The panels in Figs. 2a and 3g plot the individual Spearman rho correlation statistics for complementary SS, compared to the two least biased epidemic trackers (ONSincid and ONSprev) in moving time windows. The same time series are plotted together in Supplementary File S1, Figures S2 and S3. The supplementary plots evidence that new hospital admissions for patients with Covid strongly related to ED attendances syndromically assigned as Covid-19, as indicated by high visual correspondence between these two time series on Figure S2. Otherwise, for most time series, they do not very obviously follow similar trajectories as each other on Figures S3 and S4. The plotted correlation values are for day 16 within each moving 31 day duration window. Concurrent dominant COVID-19 variant is also indicated by a colour-coded line that intersects the vertical axis at 0.5.

Fig. 2.

Moving 31 day correlations, complementary trackers against least biased incidence tracker (ONSincid). Notes: Y-axis is Spearman rho; month on x-axis (1 September 2021 to 19 June 2022). Line to colour code concurrent variant dominance in each point intersects 0.5 on the vertical axis

Fig. 3.

Moving 30 day correlations, complementary trackers against least biased prevalence tracker (ONSprev). Notes: Y-axis is Spearman rho; month on x-axis (1 September 2021 to 19 June 2022). Line to colour code concurrent variant dominance in each point intersects 0.5 on the vertical axis

Visually, on all the graphs the Spearman rho varies considerably over the study period with multiple cycles of low correlation followed by periods of higher correlation. This variability appears greater for complementary SS based upon hospital data (e.g. EDSS, C19PRinH, HospAdm) than for other SS. Correlations with ONSprev are generally higher than with ONSincid. In many complementary SS, these dips to lower correlation appear to happen about the same time and don’t tend to occur at the same time as changes in the dominant variant.

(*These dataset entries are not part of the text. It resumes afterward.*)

import Mathlib
import Summits.Ventures.PercRepro2.V2SP
import Summits.Ventures.PercRepro2.Tail2DP2SeriesSP
import Summits.Ventures.PercRepro2.Tail2DOffAxis31
import Summits.Ventures.PercRepro2.Tail2DStepCert
import Summits.Ventures.PercRepro2.Tail2DUnitStep
import Summits.Ventures.PercRepro2.Tail2DPathFlip
import Summits.Ventures.PercRepro2.Tail2DPathAvg

/-!
# The anti-diagonal unimodality of the tails reduces to the parallel step of the tail-average monotonicity
(pin-free patterns; seat mine-b, cell pub-perc-repro2; MINE-B.md §39.14)

Let `T(a,c) = #{r ≥ a ∧ b ≥ c}` and `P(a,c) = Σ_{r ≥ a ∧ b ≥ c} #bluePaths(x)` (the blue paths of the tail set).
The flip bijection of `Tail2DPathFlip.lean`, restricted to tail sets, and the colour swap give the exact
REFLECTION IDENTITY `P(a,c) = P(c−1, a+1)` (`tailPaths_reflect`, `c ≥ 1`).  The TAIL-AVERAGE MONOTONICITY
`(T-AVG)(a,c)`: `P(a,c)·T(a−1,c+1) ≤ P(a−1,c+1)·T(a,c)` (`TailAvg`; the average number of blue paths over the
tail set does not decrease when the tail moves one step bluer).  Its SERIES step is trivial — tail sets of a series
composition are products of the factors' tail sets and blue paths multiply, so both `T` and `P` multiply
(`tailAvg_ser`).  Iterating (T-AVG) from `(c−1, a+1)` to `(a, c)` along the anti-diagonal and using the
reflection identity gives `T(a,c) ≤ T(c−1,a+1) = T(a+1,c−1)` for `a + 1 ≤ c` (`offaxis_of_tailAvg`): on a
pin-free pattern the WHOLE anti-diagonal unimodality of the tails — every member `T(a,j) ≤ T(a−1,j+1)`,
`j ≤ a−2`, including the lane's open members `(7,5), (8,5), …` — follows from (T-AVG) at every tail point, and
(T-AVG) holds on every pin-free pattern as soon as its PARALLEL step does (`tailAvg_all_of_par`,
`offaxis_all_of_par'`).  The parallel step is the open item (census: 0 violations on every pin-free pattern
≤ 11 edges, §39.13–39.14).
-/

namespace Summit.Ventures.PercRepro2.Tail2D

open V2Closure

section Defs

variable (s : V2Closure.SP)

/-- the tail count `T(a,c) = #{r ≥ a ∧ b ≥ c}` -/
def tailCount (a c : ℕ) : ℕ := (Finset.univ.filter (fun x : s.Conf => a ≤ s.rLab x ∧ c ≤ s.bLab x)).card

/-- the blue paths of the tail set: `P(a,c) = Σ_{r ≥ a ∧ b ≥ c} #bluePaths` -/
def tailPaths (a c : ℕ) : ℕ :=
  ∑ x ∈ Finset.univ.filter (fun x : s.Conf => a ≤ s.rLab x ∧ c ≤ s.bLab x), Fintype.card (bluePaths s x)

/-- **tail-average monotonicity** `(T-AVG)(a,c)`: `P(a,c)·T(a−1,c+1) ≤ P(a−1,c+1)·T(a,c)` — the average number of
blue paths over the tail set does not decrease when the tail moves one step bluer -/
def TailAvg (a c : ℕ) : Prop :=
  tailPaths s a c * tailCount s (a - 1) (c + 1) ≤ tailPaths s (a - 1) (c + 1) * tailCount s a c

/-- the flip bijection restricted to tail sets: the blue paths of `T(a,c)` are as many as the red paths of
`T(a+1, c−1)` (`c ≥ 1`) -/
theorem tailPaths_eq_red (a c : ℕ) (hc : 1 ≤ c) :
    tailPaths s a c
      = ∑ x ∈ Finset.univ.filter (fun x : s.Conf => a + 1 ≤ s.rLab x ∧ c - 1 ≤ s.bLab x), Fintype.card (redPaths s x) := by
  unfold tailPaths
  rw [Finset.sum_subtype (Finset.univ.filter (fun x : s.Conf => a ≤ s.rLab x ∧ c ≤ s.bLab x))
      (p := fun x : s.Conf => a ≤ s.rLab x ∧ c ≤ s.bLab x) (fun x => by simp),
    Finset.sum_subtype (Finset.univ.filter (fun x : s.Conf => a + 1 ≤ s.rLab x ∧ c - 1 ≤ s.bLab x))
      (p := fun x : s.Conf => a + 1 ≤ s.rLab x ∧ c - 1 ≤ s.bLab x) (fun x => by simp),
    ← Fintype.card_sigma, ← Fintype.card_sigma]
  refine Fintype.card_congr ?_
  refine (Equiv.subtypeSigmaEquiv _ _).symm.trans ?_
  refine Equiv.trans ?_ (Equiv.subtypeSigmaEquiv _ _)
  refine Equiv.subtypeEquiv (flipEquiv s) (fun y => ?_)
  simp only [flipEquiv, Equiv.coe_fn_mk]
  rw [rLab_flipB, ← bLab_flipB s y.1 y.2]
  omega

/-- the red paths of a tail set are the blue paths of the mirrored tail set (the colour swap) -/
theorem tailPaths_red_swap (a c : ℕ) :
    (∑ x ∈ Finset.univ.filter (fun x : s.Conf => a ≤ s.rLab x ∧ c ≤ s.bLab x), Fintype.card (redPaths s x))
      = tailPaths s c a := by
  unfold tailPaths
  refine Finset.sum_nbij' (swapConf s) (swapConf s) ?_ ?_ ?_ ?_ ?_
  · intro x hx; simp only [Finset.mem_filter, Finset.mem_univ, true_and, rLab_swapConf, bLab_swapConf] at hx ⊢; exact ⟨hx.2, hx.1⟩
  · intro x hx; simp only [Finset.mem_filter, Finset.mem_univ, true_and, rLab_swapConf, bLab_swapConf] at hx ⊢; exact ⟨hx.2, hx.1⟩
  · intro x _; exact swapConf_swapConf s x
  · intro x _; exact swapConf_swapConf s x
  · intro x _
    have := card_redPaths_swap s (swapConf s x)
    rw [swapConf_swapConf] at this
    exact this

/-- **the reflection identity** `P(a,c) = P(c−1, a+1)` for `c ≥ 1` -/
theorem tailPaths_reflect (a c : ℕ) (hc : 1 ≤ c) : tailPaths s a c = tailPaths s (c - 1) (a + 1) := by
  rw [tailPaths_eq_red s a c hc, tailPaths_red_swap]

/-- `T(a,c) = T(c,a)` in the `tailCount` vocabulary -/
theorem tailCount_symm (a c : ℕ) : tailCount s a c = tailCount s c a := tail_symm s a c

end Defs

section Series

variable (s t : V2Closure.SP)

/-- the blue paths of a series composition are pairs of paths -/
theorem card_bluePaths_ser (p : (V2Closure.SP.ser s t).Conf) :
    Fintype.card (bluePaths (V2Closure.SP.ser s t) p) = Fintype.card (bluePaths s p.1) * Fintype.card (bluePaths t p.2) := by
  show Fintype.card (bluePaths s p.1 × bluePaths t p.2) = _
  rw [Fintype.card_prod]

/-- the tail count of a series composition multiplies -/
theorem tailCount_ser (a c : ℕ) : tailCount (V2Closure.SP.ser s t) a c = tailCount s a c * tailCount t a c :=
  card_tail_ser s t a c

/-- the tail paths of a series composition multiply -/
theorem tailPaths_ser (a c : ℕ) : tailPaths (V2Closure.SP.ser s t) a c = tailPaths s a c * tailPaths t a c := by
  unfold tailPaths
  rw [Finset.sum_filter, Finset.sum_filter, Finset.sum_filter,
    ← sum_prod_mul s t (fun x => if a ≤ s.rLab x ∧ c ≤ s.bLab x then Fintype.card (bluePaths s x) else 0)
      (fun y => if a ≤ t.rLab y ∧ c ≤ t.bLab y then Fintype.card (bluePaths t y) else 0)]
  refine Finset.sum_congr rfl (fun p _ => ?_)
  rw [card_bluePaths_ser]
  simp only [SP.rLab, SP.bLab, serR, serB]
  split_ifs <;> omega

/-- **the series step of (T-AVG)** (trivial: both `T` and `P` multiply) -/
theorem tailAvg_ser (a c : ℕ) (hs : TailAvg s a c) (ht : TailAvg t a c) : TailAvg (V2Closure.SP.ser s t) a c := by
  unfold TailAvg at *
  rw [tailPaths_ser, tailPaths_ser, tailCount_ser, tailCount_ser]
  calc tailPaths s a c * tailPaths t a c * (tailCount s (a - 1) (c + 1) * tailCount t (a - 1) (c + 1))
      = (tailPaths s a c * tailCount s (a - 1) (c + 1)) * (tailPaths t a c * tailCount t (a - 1) (c + 1)) := by ring
    _ ≤ (tailPaths s (a - 1) (c + 1) * tailCount s a c) * (tailPaths t (a - 1) (c + 1) * tailCount t a c) :=
        Nat.mul_le_mul hs ht
    _ = tailPaths s (a - 1) (c + 1) * tailPaths t (a - 1) (c + 1) * (tailCount s a c * tailCount t a c) := by ring

end Series

section Reduction

/-- on a pin-free pattern a configuration with red flow `≥ 1` has a red path -/
theorem exists_redPath {s : V2Closure.SP} (hs : PinFree s) (x : s.Conf) (hx : 1 ≤ s.rLab x) : Nonempty (redPaths s x) := by
  have h := exists_bluePath hs (swapConf s x) (by rw [bLab_swapConf]; exact hx)
  rw [← Fintype.card_pos_iff] at h ⊢
  rw [← card_redPaths_swap s (swapConf s x), swapConf_swapConf] at h
  exact h

/-- the attainable tails move bluer: `T(a,c) > 0 → T(a−1,c+1) > 0` for `a ≥ 1` (flip a red path) -/
theorem tailCount_pos_bluer {s : V2Closure.SP} (hs : PinFree s) (a c : ℕ) (ha : 1 ≤ a)
    (h : 0 < tailCount s a c) : 0 < tailCount s (a - 1) (c + 1) := by
  unfold tailCount at *
  rw [Finset.card_pos] at h ⊢
  obtain ⟨x, hx⟩ := h
  simp only [Finset.mem_filter, Finset.mem_univ, true_and] at hx
  obtain ⟨q⟩ := exists_redPath hs x (by omega)
  refine ⟨flipR s x q, ?_⟩
  simp only [Finset.mem_filter, Finset.mem_univ, true_and]
  have h1 := rLab_flipB s (flipR s x q) (toBlue s x q)
  have h2 := bLab_flipB s (flipR s x q) (toBlue s x q)
  rw [flipB_flipR] at h1 h2
  omega

/-- every tail set with `c ≥ 1` and a configuration carries a blue path (pin-free): `T(a,c) ≤ P(a,c)` -/
theorem tailCount_le_tailPaths {s : V2Closure.SP} (hs : PinFree s) (a c : ℕ) (hc : 1 ≤ c) :
    tailCount s a c ≤ tailPaths s a c := by
  unfold tailCount tailPaths
  rw [Finset.card_eq_sum_ones]
  refine Finset.sum_le_sum (fun x hx => ?_)
  simp only [Finset.mem_filter, Finset.mem_univ, true_and] at hx
  have := exists_bluePath hs x (by omega)
  exact Fintype.card_pos

/-- the chain of (T-AVG) steps along an anti-diagonal: `P(a+k, c)·T(a, c+k) ≤ P(a, c+k)·T(a+k, c)` whenever the
redder tail `T(a+k, c)` is non-empty (all intermediate tails are then non-empty) -/
theorem tailAvg_chain {s : V2Closure.SP} (hs : PinFree s) (h : ∀ a c, 1 ≤ a → TailAvg s a c) :
    ∀ (k a c : ℕ), 0 < tailCount s (a + k) c →
      tailPaths s (a + k) c * tailCount s a (c + k) ≤ tailPaths s a (c + k) * tailCount s (a + k) c
  | 0, a, c, _ => by simp
  | k + 1, a, c, hpos => by
    -- one step from `(a+k+1, c)` to `(a+k, c+1)`, then the chain of `k` steps from `(a+k, c+1)` to `(a, c+k+1)`
    have step := h (a + k + 1) c (by omega)
    unfold TailAvg at step
    rw [show a + k + 1 - 1 = a + k by omega] at step
    have hpos' : 0 < tailCount s (a + k) (c + 1) := by
      have := tailCount_pos_bluer hs (a + k + 1) c (by omega) hpos
      rwa [show a + k + 1 - 1 = a + k by omega] at this
    have chain := tailAvg_chain hs h k a (c + 1) hpos'
    rw [show c + 1 + k = c + (k + 1) by omega] at chain
    -- multiply: P(a+k+1,c)·T(a+k,c+1) ≤ P(a+k,c+1)·T(a+k+1,c) and P(a+k,c+1)·T(a,c+k+1) ≤ P(a,c+k+1)·T(a+k,c+1)
    have hmul := Nat.mul_le_mul step chain
    -- cancel the positive factor `P(a+k,c+1)·T(a+k,c+1)`; if `P(a+k,c+1) = 0` both sides of the goal vanish
    rcases Nat.eq_zero_or_pos (tailPaths s (a + k) (c + 1)) with hP | hP
    · -- `P(a+k, c+1) = 0` forces `T(a+k, c+1) = 0` (`c+1 ≥ 1`), contradicting `hpos'`
      have := tailCount_le_tailPaths hs (a + k) (c + 1) (by omega)
      omega
    · have hprod : 0 < tailPaths s (a + k) (c + 1) * tailCount s (a + k) (c + 1) := Nat.mul_pos hP hpos'
      refine Nat.le_of_mul_le_mul_left ?_ hprod
      calc tailPaths s (a + k) (c + 1) * tailCount s (a + k) (c + 1)
            * (tailPaths s (a + k + 1) c * tailCount s a (c + (k + 1)))
          = (tailPaths s (a + k + 1) c * tailCount s (a + k) (c + 1))
              * (tailPaths s (a + k) (c + 1) * tailCount s a (c + (k + 1))) := by ring
        _ ≤ (tailPaths s (a + k) (c + 1) * tailCount s (a + k + 1) c)
              * (tailPaths s a (c + (k + 1)) * tailCount s (a + k) (c + 1)) := hmul
        _ = tailPaths s (a + k) (c + 1) * tailCount s (a + k) (c + 1)
              * (tailPaths s a (c + (k + 1)) * tailCount s (a + k + 1) c) := by ring

/-- **the anti-diagonal unimodality of the tails from (T-AVG)** (pin-free): `T(a,c) ≤ T(a+1,c−1)` for `a+1 ≤ c`
— the reflection identity `P(a,c) = P(c−1,a+1)` and the chain of (T-AVG) steps from `(c−1,a+1)` to `(a,c)` -/
theorem offaxis_of_tailAvg {s : V2Closure.SP} (hs : PinFree s) (h : ∀ a c, 1 ≤ a → TailAvg s a c) (a c : ℕ)
    (hac : a + 1 ≤ c) : tailCount s a c ≤ tailCount s (a + 1) (c - 1) := by
  rcases Nat.eq_zero_or_pos (tailCount s (c - 1) (a + 1)) with h0 | hpos
  · -- the redder tail is empty: then so is `T(a,c)` (iterate `tailCount_pos_bluer` backwards) — argue directly:
    -- `T(a,c) > 0` would give, by `c−1−a` bluer steps from `(c−1, a+1)`… we use the contrapositive chain on `(a,c)`:
    -- `T(a,c)` is the bluer end; so instead show `T(a,c) = 0` via the chain from `(c−1,a+1)`: empty redder tail
    -- does not force an empty bluer tail.  Use the reflection identity: `P(a,c) = P(c−1,a+1) ≤ ...`
    have hP : tailPaths s (c - 1) (a + 1) = 0 := by
      unfold tailPaths tailCount at *
      rw [Finset.card_eq_zero] at h0
      rw [h0]; simp
    have hPac : tailPaths s a c = 0 := by rw [tailPaths_reflect s a c (by omega), hP]
    have := tailCount_le_tailPaths hs a c (by omega)
    rw [tailCount_symm s (a + 1) (c - 1)]
    omega
  · have chain := tailAvg_chain hs h (c - 1 - a) a (a + 1)
      (by rw [show a + (c - 1 - a) = c - 1 by omega]; exact hpos)
    rw [show a + (c - 1 - a) = c - 1 by omega, show a + 1 + (c - 1 - a) = c by omega] at chain
    -- chain : P(c−1, a+1)·T(a, c) ≤ P(a, c)·T(c−1, a+1); with P(a,c) = P(c−1,a+1) cancel (positive since T(c−1,a+1) > 0)
    rw [← tailPaths_reflect s a c (by omega)] at chain
    have hPpos : 0 < tailPaths s a c := by
      have h1 := tailCount_le_tailPaths hs (c - 1) (a + 1) (by omega)
      rw [← tailPaths_reflect s a c (by omega)] at h1
      omega
    rw [tailCount_symm s (a + 1) (c - 1)]
    exact Nat.le_of_mul_le_mul_left chain hPpos

/-- **the reduction of (T-AVG) on every pin-free pattern to its parallel step** -/
theorem tailAvg_all_of_par
    (hpar : ∀ s t : V2Closure.SP, PinFree s → PinFree t → (∀ a c, 1 ≤ a → TailAvg s a c) → (∀ a c, 1 ≤ a → TailAvg t a c) →
      ∀ a c, 1 ≤ a → TailAvg (V2Closure.SP.par s t) a c) :
    ∀ {s : V2Closure.SP}, PinFree s → ∀ a c, 1 ≤ a → TailAvg s a c
  | .free, _, a, c, ha => by
    -- flows `≤ 1`: for `a ≥ 2` the tail `T(a,c)` is empty and `P(a,c) = 0`; for `a = 1` compute
    unfold TailAvg tailPaths tailCount
    rcases (by omega : a = 1 ∨ 2 ≤ a) with rfl | h2
    · rcases (by omega : c = 0 ∨ 1 ≤ c) with rfl | hc
      · decide
      · -- `T(1,c) = 0` for `c ≥ 1` (a free edge cannot carry both flows)
        have e : (Finset.univ.filter (fun x : SP.free.Conf => 1 ≤ SP.free.rLab x ∧ c ≤ SP.free.bLab x)) = ∅ := by
          rw [Finset.filter_eq_empty_iff]
          intro x _
          cases x
          · simp [SP.rLab, SP.bLab]; omega
          · simp [SP.rLab, SP.bLab]
        rw [e]; simp
    · have e : (Finset.univ.filter (fun x : SP.free.Conf => a ≤ SP.free.rLab x ∧ c ≤ SP.free.bLab x)) = ∅ := by
        ext x; cases x <;> simp [SP.rLab, SP.bLab] <;> omega
      rw [e]; simp
  | .absent, _, a, c, ha => by
    unfold TailAvg tailPaths tailCount
    have e : (Finset.univ.filter (fun x : SP.absent.Conf => a ≤ SP.absent.rLab x ∧ c ≤ SP.absent.bLab x)) = ∅ := by
      rw [Finset.filter_eq_empty_iff]
      intro x _
      simp only [SP.rLab, SP.bLab]
      omega
    rw [e]; simp
  | .ser s t, .ser hs ht, a, c, ha =>
    tailAvg_ser s t a c (tailAvg_all_of_par hpar hs a c ha) (tailAvg_all_of_par hpar ht a c ha)
  | .par s t, .par hs ht, a, c, ha =>
    hpar s t hs ht (fun a' c' h' => tailAvg_all_of_par hpar hs a' c' h') (fun a' c' h' => tailAvg_all_of_par hpar ht a' c' h') a c ha

/-- **under the parallel step of (T-AVG): the whole anti-diagonal unimodality of the tails on every pin-free
pattern** — `T(a,j) ≤ T(a−1,j+1)` for `j + 2 ≤ a` (every member, including the lane's open column `j = 5`) -/
theorem offaxis_all_of_par'
    (hpar : ∀ s t : V2Closure.SP, PinFree s → PinFree t → (∀ a c, 1 ≤ a → TailAvg s a c) → (∀ a c, 1 ≤ a → TailAvg t a c) →
      ∀ a c, 1 ≤ a → TailAvg (V2Closure.SP.par s t) a c)
    {s : V2Closure.SP} (hs : PinFree s) (a j : ℕ) (hja : j + 2 ≤ a) :
    (Finset.univ.filter (fun x : s.Conf => a ≤ s.rLab x ∧ j ≤ s.bLab x)).card
      ≤ (Finset.univ.filter (fun x : s.Conf => a - 1 ≤ s.rLab x ∧ j + 1 ≤ s.bLab x)).card := by
  have h := offaxis_of_tailAvg hs (tailAvg_all_of_par hpar hs) j a (by omega)
  unfold tailCount at h
  rw [tail_symm s a j, tail_symm s (a - 1) (j + 1)]
  exact h

end Reduction

end Summit.Ventures.PercRepro2.Tail2D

For instance, on multiple systems there appears to be a dip in correlations around November-December 2021 and another dip around February 2022 and the start of June 2022. HospAdm and EDSS correlate consistently well with ONSprev after February 2022 and apart from two short periods, ZOE correlates well with ONSprev over the entire study period.

We hypothesised that changes in correlation would concur with changes in the dominant variant. However, visually, during the transition period from Delta to Omicron BA.1 (December 2021), correlations were rising or remained consistently high, there was no apparent dip. Around the time of variant transition from BA.1 to BA.2 (late February 2022), all complementary trackers had poor (generally declining) correlation with the ONSincid and ONSprev. However, these BA.1 to BA.2 dips were mostly small or similar to other fluctuations in correlation over the monitoring period shown in Figs. 2 and 3 panels.

Discussion

In a previous comparison of SS [2020–2021; 13] we found that P12 closely tracked the least biased indicator (ONSincid), with a whole-period Spearman rho of 0.95 (95%CI 0.92–0.95). Here we focus upon the period where the dominant COVID-19 variant changed from Delta to Omicron BA.1 and then to Omicron BA.2. We found a much lower whole-period correlation between P12 and ONSincid (0.53 (95%CI 0.45–0.59)) and the ascertainment ratio dropped from 42.9% at the start of the period when the Delta variant dominated to 8.9% by the time BA.2 became dominant. There are several likely reasons for reduction in sensitivity over time. It seems likely that fewer people chose to get tested in the late UK epidemic period, but each surveillance system also exhibited increased variability in January-June 2022. Bajaj et al. [30] found that counts of Pillar 2 PCR tests taken/100 persons per day noticeably fell between 11 January and 31 March 2022 when rapid antigen (lateral flow device) tests were still available for free but no-cost access to Pillar 2 PCR tests was withdrawn. Other reasons for declines in epidemic tracker sensitivity possibly include an increasingly vaccinated population experiencing mostly re-infections with variants (Omicron) which have been associated with less severe symptoms than Delta and earlier variants. Less severe symptoms would result in lower usage of health services, fewer cases detected through surveillance and reduced sensitivity of Pillar 1 tests [31]. Attitudes about individual duty to contribute to infection control probably also changed. On 21 February 2022 the UK announced a “Living with Covid” plan [32, 33] which meant withdrawal of all free COVID-19 antigen or PCR tests by 31 March 2022, making it both harder to obtain tests and also seemingly less important to know one’s own case status. When the BestET were compared to CompSS, like in our previous analysis, ZOE was particularly correlated with ONSincid and ONSprev. ZOE also maintained relatively high ascertainment ratios with ONSincid and ONSprev. This is to be expected because ZOE incorporated recent ONS data to generate their estimates.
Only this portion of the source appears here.